* [WHAT THIS TASK INVOLVES] Every line with the string "also" should be copied from the data.

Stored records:
• • • • •
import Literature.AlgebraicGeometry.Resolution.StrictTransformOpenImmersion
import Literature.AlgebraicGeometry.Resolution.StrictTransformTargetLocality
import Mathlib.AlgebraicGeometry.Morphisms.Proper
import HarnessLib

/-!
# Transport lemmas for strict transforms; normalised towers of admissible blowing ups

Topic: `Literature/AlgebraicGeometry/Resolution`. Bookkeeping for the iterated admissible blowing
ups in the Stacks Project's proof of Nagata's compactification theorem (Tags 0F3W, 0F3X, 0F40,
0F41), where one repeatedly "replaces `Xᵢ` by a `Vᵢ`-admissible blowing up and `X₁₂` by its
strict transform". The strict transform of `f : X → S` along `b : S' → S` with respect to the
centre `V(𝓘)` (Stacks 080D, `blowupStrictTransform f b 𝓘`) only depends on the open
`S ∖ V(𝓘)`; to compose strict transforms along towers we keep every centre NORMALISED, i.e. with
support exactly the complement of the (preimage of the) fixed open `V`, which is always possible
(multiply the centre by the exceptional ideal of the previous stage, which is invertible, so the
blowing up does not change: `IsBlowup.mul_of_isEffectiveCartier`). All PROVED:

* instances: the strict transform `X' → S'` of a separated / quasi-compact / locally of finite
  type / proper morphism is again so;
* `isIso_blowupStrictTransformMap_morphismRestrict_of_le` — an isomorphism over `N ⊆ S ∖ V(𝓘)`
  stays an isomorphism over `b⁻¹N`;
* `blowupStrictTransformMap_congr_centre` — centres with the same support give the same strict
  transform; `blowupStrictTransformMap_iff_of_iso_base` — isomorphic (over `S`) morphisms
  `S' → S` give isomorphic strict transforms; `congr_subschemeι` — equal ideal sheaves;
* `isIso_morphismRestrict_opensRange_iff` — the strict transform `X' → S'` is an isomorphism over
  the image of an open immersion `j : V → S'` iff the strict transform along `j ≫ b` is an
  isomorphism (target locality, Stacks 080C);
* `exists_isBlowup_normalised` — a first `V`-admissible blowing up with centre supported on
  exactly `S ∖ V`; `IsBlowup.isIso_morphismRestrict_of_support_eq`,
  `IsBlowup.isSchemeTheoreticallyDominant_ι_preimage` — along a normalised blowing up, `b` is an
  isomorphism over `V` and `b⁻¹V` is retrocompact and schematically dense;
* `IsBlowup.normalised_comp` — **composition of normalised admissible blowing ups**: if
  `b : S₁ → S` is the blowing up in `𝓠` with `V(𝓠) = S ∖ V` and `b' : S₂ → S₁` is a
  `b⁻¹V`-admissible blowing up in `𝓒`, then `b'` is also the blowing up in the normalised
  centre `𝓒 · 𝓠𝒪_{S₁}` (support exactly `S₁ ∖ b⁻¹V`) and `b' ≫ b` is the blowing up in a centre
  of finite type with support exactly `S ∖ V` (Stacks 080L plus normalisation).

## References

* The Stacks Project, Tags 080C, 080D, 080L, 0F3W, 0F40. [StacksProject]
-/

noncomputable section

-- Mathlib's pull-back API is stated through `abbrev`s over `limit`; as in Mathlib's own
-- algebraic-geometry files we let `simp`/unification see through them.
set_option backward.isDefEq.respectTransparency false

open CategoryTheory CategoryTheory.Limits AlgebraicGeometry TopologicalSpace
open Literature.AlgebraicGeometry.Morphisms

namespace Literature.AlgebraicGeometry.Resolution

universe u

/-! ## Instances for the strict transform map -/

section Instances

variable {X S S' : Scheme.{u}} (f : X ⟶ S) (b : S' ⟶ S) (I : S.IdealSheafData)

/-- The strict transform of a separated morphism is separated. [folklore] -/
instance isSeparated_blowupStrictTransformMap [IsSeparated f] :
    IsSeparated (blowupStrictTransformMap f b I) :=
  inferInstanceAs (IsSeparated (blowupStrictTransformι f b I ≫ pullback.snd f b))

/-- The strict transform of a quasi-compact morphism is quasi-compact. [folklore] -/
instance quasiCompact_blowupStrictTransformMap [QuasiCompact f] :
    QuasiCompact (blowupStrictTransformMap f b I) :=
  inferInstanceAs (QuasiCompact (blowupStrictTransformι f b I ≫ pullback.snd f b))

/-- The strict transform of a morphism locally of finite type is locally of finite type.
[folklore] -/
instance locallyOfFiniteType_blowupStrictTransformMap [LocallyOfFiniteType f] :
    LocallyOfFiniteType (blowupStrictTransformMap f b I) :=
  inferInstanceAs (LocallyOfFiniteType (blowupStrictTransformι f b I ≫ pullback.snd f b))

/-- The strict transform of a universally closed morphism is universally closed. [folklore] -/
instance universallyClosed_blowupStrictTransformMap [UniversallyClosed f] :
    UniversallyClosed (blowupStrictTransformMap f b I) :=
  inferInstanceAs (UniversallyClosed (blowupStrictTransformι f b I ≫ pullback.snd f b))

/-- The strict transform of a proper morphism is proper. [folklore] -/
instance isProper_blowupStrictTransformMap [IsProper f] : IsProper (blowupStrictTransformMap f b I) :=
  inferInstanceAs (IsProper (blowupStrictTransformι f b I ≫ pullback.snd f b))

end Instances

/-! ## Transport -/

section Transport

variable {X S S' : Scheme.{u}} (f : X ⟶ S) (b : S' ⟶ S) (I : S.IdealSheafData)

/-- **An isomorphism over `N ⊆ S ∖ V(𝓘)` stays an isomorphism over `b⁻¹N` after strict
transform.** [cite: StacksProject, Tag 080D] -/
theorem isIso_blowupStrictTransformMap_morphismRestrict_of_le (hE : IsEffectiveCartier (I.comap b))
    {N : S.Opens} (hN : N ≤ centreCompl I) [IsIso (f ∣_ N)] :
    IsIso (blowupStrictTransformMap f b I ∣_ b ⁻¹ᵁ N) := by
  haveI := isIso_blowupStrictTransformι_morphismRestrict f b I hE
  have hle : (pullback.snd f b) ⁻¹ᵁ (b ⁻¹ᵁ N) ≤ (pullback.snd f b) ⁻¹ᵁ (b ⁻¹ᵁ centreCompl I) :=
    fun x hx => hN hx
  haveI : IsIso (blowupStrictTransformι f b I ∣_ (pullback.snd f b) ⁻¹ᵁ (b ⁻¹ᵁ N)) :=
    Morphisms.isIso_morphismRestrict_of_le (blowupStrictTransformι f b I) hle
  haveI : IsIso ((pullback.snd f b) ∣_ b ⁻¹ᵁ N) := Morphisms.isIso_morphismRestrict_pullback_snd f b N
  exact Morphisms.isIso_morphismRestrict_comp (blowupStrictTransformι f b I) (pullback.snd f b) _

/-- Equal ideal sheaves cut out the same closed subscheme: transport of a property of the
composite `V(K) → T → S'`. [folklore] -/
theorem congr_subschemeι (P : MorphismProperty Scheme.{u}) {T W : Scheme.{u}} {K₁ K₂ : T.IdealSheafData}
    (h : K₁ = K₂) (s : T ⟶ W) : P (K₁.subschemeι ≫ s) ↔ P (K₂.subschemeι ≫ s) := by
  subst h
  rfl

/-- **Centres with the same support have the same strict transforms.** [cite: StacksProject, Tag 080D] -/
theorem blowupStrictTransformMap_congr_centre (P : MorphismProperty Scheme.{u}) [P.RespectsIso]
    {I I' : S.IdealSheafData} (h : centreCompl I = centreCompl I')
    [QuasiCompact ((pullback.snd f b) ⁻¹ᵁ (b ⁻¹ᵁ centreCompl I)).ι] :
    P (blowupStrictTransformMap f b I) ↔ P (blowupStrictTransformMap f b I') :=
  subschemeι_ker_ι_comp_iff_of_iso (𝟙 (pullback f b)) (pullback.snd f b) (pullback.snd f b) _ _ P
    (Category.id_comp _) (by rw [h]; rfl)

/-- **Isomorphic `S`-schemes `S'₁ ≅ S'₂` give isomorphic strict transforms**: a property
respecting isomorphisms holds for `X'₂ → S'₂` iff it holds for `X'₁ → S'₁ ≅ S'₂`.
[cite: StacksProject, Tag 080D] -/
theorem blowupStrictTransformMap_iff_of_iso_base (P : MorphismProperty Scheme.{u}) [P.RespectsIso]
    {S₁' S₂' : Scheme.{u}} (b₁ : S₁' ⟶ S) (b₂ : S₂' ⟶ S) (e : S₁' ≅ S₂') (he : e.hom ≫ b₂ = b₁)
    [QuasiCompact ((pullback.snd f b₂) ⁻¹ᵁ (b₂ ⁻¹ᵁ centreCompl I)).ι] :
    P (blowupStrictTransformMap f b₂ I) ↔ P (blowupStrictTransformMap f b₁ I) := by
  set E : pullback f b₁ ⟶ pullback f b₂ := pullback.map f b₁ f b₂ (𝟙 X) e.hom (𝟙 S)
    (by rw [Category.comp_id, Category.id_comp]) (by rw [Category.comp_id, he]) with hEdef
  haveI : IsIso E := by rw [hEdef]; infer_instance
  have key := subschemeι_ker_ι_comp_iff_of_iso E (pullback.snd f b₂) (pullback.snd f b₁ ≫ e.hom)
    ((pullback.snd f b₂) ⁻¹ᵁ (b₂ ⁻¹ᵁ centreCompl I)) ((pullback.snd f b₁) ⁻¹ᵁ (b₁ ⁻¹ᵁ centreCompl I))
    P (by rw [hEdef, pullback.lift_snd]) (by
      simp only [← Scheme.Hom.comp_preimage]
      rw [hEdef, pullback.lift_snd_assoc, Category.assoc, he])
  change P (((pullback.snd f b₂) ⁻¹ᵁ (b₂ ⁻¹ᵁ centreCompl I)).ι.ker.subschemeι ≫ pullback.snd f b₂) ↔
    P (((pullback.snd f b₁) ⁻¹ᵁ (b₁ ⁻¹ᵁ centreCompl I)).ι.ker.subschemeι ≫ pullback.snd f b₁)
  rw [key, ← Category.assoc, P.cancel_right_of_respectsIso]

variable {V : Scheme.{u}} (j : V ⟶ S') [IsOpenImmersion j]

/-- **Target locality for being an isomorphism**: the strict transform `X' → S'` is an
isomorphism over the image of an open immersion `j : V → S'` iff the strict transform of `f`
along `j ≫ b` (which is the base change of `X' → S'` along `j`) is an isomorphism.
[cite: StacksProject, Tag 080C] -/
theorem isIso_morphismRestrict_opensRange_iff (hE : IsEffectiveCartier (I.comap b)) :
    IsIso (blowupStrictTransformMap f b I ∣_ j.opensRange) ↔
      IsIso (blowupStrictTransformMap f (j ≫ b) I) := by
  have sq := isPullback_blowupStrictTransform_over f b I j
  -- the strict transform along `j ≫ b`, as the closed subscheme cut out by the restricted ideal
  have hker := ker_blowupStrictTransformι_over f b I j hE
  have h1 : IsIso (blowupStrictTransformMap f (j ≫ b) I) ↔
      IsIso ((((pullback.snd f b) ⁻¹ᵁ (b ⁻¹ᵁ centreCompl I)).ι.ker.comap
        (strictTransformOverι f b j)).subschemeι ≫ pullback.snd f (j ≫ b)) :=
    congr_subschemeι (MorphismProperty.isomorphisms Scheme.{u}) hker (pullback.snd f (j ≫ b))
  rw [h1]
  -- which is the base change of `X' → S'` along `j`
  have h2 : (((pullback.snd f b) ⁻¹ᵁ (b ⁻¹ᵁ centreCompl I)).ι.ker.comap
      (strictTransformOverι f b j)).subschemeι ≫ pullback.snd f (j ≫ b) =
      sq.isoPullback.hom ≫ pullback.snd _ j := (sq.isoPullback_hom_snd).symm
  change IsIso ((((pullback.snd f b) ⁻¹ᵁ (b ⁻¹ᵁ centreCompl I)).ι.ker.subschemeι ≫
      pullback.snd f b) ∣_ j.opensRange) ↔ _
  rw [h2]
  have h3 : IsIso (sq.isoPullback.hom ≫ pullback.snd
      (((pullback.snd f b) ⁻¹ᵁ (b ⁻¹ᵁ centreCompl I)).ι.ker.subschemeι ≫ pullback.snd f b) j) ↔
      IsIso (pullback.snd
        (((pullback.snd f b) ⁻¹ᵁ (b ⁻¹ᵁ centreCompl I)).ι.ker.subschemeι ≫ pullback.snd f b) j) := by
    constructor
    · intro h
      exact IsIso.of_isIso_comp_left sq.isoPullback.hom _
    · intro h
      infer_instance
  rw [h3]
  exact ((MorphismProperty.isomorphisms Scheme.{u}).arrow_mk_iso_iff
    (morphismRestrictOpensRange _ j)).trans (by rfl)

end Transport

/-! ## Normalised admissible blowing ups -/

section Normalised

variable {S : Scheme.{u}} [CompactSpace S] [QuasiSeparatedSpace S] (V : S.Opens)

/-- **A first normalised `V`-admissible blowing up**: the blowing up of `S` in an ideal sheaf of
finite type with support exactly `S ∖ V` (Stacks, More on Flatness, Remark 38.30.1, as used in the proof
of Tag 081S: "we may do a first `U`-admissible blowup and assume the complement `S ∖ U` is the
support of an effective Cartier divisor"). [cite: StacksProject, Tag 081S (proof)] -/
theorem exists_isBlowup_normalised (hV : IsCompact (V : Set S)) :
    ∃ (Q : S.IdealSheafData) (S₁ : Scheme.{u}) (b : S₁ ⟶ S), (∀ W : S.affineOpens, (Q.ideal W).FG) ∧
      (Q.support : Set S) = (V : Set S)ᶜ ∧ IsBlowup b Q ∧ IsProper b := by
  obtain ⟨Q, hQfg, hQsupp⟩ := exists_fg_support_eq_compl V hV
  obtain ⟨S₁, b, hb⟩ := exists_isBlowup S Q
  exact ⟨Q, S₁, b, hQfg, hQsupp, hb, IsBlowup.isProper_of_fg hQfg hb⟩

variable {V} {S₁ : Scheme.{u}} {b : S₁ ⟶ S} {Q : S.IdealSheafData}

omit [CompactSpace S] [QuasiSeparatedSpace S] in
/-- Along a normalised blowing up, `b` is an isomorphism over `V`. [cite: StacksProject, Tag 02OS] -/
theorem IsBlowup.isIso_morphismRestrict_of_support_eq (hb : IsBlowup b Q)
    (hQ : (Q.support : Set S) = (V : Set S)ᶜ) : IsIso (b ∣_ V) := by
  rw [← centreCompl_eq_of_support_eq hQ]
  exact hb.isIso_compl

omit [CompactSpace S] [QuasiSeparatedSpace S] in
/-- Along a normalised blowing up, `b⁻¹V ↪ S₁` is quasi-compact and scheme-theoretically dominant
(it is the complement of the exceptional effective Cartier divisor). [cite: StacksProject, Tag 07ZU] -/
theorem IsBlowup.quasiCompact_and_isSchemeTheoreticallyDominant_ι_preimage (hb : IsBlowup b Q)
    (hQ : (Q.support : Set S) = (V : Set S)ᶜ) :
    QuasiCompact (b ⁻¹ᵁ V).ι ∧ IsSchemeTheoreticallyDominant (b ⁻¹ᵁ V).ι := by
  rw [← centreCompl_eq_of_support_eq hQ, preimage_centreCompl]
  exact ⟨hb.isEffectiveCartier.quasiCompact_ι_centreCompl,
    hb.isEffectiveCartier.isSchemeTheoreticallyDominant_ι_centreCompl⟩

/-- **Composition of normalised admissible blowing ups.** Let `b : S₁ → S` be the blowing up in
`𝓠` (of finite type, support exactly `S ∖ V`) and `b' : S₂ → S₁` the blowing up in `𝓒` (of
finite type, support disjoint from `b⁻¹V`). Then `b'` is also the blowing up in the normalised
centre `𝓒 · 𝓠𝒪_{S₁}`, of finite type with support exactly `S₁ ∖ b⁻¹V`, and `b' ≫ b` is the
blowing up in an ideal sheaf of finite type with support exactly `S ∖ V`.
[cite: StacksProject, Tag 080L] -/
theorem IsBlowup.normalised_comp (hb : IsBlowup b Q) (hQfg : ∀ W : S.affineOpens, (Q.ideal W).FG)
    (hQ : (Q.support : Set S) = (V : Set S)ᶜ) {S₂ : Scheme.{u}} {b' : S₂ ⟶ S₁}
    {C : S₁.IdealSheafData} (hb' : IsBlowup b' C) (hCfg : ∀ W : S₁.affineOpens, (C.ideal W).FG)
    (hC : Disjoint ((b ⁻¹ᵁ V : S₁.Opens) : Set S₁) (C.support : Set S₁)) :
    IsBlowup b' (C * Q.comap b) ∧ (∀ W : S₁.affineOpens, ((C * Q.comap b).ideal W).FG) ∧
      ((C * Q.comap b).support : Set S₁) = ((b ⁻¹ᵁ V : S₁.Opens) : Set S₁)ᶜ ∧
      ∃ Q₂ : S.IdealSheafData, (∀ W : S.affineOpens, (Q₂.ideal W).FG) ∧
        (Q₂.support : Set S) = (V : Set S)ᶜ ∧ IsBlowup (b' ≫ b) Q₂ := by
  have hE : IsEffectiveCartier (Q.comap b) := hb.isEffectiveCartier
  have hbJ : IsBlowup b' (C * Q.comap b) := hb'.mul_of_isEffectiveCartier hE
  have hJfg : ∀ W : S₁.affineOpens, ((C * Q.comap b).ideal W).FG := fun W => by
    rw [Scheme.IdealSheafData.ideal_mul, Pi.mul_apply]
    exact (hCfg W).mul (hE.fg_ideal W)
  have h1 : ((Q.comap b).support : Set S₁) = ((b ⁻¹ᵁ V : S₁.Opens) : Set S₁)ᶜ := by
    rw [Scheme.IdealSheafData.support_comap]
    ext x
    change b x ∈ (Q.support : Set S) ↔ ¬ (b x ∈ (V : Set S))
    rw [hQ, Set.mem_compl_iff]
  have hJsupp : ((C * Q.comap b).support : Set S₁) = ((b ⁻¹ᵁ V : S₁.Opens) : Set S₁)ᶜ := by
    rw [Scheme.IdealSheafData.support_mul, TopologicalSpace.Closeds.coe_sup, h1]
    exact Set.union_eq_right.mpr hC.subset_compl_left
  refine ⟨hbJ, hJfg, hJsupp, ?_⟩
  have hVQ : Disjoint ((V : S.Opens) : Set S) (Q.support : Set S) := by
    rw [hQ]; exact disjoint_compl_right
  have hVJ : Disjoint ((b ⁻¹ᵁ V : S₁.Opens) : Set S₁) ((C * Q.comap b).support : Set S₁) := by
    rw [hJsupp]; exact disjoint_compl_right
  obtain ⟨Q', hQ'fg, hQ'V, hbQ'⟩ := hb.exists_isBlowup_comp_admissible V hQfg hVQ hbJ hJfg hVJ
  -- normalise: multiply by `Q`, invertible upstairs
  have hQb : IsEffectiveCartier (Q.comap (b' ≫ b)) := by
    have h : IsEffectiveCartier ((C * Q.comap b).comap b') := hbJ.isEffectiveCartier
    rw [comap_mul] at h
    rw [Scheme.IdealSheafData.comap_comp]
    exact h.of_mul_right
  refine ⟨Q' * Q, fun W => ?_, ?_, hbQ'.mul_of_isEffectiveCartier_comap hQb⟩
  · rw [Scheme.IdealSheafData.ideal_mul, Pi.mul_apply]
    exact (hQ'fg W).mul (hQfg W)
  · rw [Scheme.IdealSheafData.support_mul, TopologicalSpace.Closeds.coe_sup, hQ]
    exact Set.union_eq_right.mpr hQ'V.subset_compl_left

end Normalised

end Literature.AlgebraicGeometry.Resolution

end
• • • • •
* [RESPONSE BOX]
  `b⁻¹V`-admissible blowing up in `𝓒`, then `b'` is also the blowing up in the normalised
finite type, support disjoint from `b⁻¹V`). Then `b'` is also the blowing up in the normalised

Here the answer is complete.